#### What you are asked to do:
Below are some records. Reproduce them exactly from their first line through the line with "[OURS · leafhand-res-equisingularlift-7", inclusive.

'''

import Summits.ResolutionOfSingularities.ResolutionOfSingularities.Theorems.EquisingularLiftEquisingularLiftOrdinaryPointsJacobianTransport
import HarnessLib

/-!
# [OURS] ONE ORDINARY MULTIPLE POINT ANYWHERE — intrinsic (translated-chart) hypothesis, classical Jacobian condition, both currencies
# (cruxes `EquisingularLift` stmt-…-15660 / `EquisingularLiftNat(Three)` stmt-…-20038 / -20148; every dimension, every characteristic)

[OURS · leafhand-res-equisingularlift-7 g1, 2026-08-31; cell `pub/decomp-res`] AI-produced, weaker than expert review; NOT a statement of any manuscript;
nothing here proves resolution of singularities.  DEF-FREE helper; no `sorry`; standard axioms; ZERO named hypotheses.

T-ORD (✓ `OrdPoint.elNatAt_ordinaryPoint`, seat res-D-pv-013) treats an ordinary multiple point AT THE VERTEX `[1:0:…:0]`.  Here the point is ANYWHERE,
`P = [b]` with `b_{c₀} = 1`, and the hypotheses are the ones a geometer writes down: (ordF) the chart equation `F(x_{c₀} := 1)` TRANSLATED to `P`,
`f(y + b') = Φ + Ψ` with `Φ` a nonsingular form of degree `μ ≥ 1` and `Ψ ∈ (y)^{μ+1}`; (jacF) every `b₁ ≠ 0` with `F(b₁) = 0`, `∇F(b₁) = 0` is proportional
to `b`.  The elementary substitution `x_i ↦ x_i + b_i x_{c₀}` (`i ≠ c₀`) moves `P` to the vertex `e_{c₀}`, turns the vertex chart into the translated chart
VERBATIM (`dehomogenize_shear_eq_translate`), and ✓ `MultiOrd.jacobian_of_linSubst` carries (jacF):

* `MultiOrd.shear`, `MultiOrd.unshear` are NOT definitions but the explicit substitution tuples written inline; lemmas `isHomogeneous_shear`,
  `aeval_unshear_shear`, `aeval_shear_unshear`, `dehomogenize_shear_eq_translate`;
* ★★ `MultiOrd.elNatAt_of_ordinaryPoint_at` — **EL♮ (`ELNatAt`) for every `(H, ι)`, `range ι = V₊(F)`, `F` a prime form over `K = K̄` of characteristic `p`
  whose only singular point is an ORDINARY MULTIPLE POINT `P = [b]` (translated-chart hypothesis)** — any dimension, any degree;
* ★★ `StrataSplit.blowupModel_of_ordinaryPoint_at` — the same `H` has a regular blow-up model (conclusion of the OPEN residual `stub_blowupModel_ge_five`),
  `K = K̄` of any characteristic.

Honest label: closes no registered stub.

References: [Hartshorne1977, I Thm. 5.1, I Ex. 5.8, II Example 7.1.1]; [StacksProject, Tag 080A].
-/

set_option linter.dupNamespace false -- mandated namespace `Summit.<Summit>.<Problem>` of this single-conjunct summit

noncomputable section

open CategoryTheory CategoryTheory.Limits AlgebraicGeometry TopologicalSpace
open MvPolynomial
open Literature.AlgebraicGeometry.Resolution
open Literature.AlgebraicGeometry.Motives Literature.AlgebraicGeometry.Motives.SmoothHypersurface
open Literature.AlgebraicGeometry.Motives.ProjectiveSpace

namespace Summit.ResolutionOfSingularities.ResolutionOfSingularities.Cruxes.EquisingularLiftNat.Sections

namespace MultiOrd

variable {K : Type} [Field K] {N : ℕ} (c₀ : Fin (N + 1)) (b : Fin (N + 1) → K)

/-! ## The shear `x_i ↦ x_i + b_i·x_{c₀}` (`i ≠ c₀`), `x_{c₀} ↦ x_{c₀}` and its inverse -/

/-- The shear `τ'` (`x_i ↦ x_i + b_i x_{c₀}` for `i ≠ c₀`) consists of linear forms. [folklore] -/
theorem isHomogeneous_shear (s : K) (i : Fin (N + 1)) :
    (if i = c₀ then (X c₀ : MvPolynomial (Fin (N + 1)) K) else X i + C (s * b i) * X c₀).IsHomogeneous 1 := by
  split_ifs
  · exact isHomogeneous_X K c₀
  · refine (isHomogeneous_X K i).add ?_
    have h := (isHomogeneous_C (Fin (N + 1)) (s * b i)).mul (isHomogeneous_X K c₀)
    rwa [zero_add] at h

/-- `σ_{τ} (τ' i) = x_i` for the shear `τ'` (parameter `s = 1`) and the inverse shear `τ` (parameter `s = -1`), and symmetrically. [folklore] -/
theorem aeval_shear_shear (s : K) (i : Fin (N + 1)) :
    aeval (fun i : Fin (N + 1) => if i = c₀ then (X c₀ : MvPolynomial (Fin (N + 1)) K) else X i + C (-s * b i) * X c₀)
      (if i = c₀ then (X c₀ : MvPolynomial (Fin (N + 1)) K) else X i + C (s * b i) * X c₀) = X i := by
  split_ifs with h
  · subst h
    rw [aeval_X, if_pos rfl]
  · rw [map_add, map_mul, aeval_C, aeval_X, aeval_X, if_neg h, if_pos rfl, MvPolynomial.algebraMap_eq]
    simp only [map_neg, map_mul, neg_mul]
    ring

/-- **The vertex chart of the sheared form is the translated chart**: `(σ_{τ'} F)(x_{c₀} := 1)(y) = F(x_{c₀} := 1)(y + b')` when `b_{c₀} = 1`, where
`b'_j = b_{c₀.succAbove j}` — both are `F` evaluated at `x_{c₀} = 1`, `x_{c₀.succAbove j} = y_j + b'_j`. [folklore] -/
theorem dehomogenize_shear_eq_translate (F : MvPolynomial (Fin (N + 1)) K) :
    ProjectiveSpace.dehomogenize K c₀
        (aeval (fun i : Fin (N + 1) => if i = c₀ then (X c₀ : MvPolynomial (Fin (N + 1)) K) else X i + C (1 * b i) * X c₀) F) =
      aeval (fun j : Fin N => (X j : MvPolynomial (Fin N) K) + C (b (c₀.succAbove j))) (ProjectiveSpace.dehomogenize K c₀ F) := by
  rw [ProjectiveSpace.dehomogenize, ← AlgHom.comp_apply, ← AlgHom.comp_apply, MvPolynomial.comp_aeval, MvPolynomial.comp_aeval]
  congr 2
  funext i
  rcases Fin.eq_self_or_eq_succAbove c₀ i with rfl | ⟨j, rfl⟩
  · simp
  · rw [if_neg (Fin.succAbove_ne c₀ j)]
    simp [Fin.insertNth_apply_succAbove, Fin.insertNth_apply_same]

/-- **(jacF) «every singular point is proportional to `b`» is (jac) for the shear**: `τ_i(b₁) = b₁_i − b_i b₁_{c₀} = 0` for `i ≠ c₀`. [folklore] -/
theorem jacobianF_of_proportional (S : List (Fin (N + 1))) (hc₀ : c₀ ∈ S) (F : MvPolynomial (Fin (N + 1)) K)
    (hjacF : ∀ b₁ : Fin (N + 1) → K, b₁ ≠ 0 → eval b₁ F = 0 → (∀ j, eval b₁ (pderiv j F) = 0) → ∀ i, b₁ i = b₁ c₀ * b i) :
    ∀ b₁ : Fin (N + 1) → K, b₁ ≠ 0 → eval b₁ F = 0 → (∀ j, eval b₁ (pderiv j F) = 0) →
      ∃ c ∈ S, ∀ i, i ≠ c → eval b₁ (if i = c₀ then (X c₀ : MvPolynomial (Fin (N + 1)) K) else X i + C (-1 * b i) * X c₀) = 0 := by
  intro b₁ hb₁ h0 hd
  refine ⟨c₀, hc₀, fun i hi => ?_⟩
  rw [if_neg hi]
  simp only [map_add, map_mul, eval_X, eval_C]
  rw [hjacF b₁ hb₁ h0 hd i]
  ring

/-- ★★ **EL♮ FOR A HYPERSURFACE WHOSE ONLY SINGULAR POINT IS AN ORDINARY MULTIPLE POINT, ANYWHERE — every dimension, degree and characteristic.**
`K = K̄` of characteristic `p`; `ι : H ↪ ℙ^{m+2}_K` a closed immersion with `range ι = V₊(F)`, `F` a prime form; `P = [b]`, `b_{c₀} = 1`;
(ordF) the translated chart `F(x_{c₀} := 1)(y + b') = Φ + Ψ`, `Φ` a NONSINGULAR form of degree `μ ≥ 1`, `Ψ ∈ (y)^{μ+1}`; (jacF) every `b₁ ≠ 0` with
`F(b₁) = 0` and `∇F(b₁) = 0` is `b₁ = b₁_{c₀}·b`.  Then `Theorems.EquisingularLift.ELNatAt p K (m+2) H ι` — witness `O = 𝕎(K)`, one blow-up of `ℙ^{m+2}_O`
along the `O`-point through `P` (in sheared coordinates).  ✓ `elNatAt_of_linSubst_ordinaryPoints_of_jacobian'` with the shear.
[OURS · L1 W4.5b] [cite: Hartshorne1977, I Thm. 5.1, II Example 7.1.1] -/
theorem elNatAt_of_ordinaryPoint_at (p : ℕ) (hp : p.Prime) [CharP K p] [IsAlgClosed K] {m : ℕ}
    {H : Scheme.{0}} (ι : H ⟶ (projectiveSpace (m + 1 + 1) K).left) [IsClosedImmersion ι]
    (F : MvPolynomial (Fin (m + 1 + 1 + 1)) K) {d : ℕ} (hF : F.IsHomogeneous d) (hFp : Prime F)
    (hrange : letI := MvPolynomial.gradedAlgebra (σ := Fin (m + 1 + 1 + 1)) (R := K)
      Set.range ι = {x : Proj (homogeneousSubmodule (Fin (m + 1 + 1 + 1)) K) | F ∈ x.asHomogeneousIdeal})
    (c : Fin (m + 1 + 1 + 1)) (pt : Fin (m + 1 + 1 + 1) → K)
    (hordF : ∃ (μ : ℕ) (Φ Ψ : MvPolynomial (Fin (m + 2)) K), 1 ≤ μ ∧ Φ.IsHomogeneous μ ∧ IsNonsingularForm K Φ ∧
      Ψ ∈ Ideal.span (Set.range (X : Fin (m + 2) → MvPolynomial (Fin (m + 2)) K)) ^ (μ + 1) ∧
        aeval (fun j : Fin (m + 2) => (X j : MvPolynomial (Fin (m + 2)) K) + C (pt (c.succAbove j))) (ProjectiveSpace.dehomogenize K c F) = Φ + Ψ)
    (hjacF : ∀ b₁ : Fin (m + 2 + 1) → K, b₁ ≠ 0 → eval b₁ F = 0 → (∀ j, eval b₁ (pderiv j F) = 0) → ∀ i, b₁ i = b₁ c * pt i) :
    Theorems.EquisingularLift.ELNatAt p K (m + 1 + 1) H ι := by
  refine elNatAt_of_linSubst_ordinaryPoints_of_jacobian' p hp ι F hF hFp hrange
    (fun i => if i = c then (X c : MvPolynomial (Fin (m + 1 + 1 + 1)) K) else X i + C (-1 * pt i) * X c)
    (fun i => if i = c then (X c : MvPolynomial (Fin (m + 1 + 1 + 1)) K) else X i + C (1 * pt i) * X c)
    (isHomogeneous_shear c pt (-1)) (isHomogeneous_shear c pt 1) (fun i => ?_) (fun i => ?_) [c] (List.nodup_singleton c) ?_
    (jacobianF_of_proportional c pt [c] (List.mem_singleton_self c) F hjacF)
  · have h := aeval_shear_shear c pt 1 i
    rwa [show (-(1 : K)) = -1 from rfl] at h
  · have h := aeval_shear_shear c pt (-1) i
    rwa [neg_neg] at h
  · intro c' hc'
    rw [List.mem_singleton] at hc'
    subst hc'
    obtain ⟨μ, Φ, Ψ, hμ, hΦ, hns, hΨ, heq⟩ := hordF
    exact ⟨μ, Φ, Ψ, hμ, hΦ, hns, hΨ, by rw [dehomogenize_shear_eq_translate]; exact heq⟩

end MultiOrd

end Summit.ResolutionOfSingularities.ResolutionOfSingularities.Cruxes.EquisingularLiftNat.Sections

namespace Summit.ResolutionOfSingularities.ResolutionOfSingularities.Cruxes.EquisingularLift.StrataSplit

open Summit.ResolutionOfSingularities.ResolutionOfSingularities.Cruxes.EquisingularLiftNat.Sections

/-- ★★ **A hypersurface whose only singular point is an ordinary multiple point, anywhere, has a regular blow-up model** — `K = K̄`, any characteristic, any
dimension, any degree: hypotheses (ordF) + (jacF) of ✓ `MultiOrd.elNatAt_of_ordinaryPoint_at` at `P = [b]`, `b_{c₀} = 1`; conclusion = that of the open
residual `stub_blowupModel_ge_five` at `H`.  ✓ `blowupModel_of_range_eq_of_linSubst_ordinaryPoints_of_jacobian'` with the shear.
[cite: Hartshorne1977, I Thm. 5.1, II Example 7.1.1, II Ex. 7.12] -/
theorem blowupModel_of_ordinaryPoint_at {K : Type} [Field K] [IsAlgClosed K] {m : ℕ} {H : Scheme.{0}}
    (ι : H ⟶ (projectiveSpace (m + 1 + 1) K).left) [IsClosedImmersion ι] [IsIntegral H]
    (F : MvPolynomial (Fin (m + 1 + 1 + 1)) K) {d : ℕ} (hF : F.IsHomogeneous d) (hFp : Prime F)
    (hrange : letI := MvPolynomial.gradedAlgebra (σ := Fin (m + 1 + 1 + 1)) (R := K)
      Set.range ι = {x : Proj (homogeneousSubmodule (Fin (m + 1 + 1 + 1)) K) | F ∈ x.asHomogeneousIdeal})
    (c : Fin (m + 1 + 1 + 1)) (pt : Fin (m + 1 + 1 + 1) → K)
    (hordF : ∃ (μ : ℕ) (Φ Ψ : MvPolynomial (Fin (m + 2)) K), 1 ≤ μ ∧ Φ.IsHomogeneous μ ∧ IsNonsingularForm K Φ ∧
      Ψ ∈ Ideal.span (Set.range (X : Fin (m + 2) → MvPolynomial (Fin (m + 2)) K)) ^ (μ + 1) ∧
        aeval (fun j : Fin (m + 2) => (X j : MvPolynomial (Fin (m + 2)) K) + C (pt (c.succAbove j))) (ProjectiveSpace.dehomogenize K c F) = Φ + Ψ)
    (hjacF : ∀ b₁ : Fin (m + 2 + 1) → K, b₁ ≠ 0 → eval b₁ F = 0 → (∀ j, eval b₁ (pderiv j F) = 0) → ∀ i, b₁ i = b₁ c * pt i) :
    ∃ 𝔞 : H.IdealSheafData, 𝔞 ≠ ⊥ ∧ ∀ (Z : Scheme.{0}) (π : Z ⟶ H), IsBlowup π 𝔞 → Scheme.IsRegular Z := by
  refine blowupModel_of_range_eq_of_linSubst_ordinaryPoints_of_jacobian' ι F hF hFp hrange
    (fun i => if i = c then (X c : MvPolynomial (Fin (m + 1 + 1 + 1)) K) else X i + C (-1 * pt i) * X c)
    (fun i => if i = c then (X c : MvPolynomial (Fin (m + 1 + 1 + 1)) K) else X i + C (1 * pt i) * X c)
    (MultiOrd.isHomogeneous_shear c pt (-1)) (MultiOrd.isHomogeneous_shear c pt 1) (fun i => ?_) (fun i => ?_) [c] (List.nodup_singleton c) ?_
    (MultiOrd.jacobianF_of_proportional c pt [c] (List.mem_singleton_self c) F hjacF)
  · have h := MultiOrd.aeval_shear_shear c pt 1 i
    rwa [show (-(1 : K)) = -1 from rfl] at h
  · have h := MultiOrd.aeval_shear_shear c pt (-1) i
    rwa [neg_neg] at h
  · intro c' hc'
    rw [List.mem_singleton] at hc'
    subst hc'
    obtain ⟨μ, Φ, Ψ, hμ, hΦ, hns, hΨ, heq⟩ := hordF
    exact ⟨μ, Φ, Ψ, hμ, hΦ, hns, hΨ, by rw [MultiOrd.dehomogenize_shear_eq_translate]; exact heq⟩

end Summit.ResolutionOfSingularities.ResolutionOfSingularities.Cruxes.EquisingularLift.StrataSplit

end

'''

#### Answer to this exercise:
import Summits.ResolutionOfSingularities.ResolutionOfSingularities.Theorems.EquisingularLiftEquisingularLiftOrdinaryPointsJacobianTransport
import HarnessLib

/-!
# [OURS] ONE ORDINARY MULTIPLE POINT ANYWHERE — intrinsic (translated-chart) hypothesis, classical Jacobian condition, both currencies
# (cruxes `EquisingularLift` stmt-…-15660 / `EquisingularLiftNat(Three)` stmt-…-20038 / -20148; every dimension, every characteristic)

[OURS · leafhand-res-equisingularlift-7 g1, 2026-08-31; cell `pub/decomp-res`] AI-produced, weaker than expert review; NOT a statement of any manuscript;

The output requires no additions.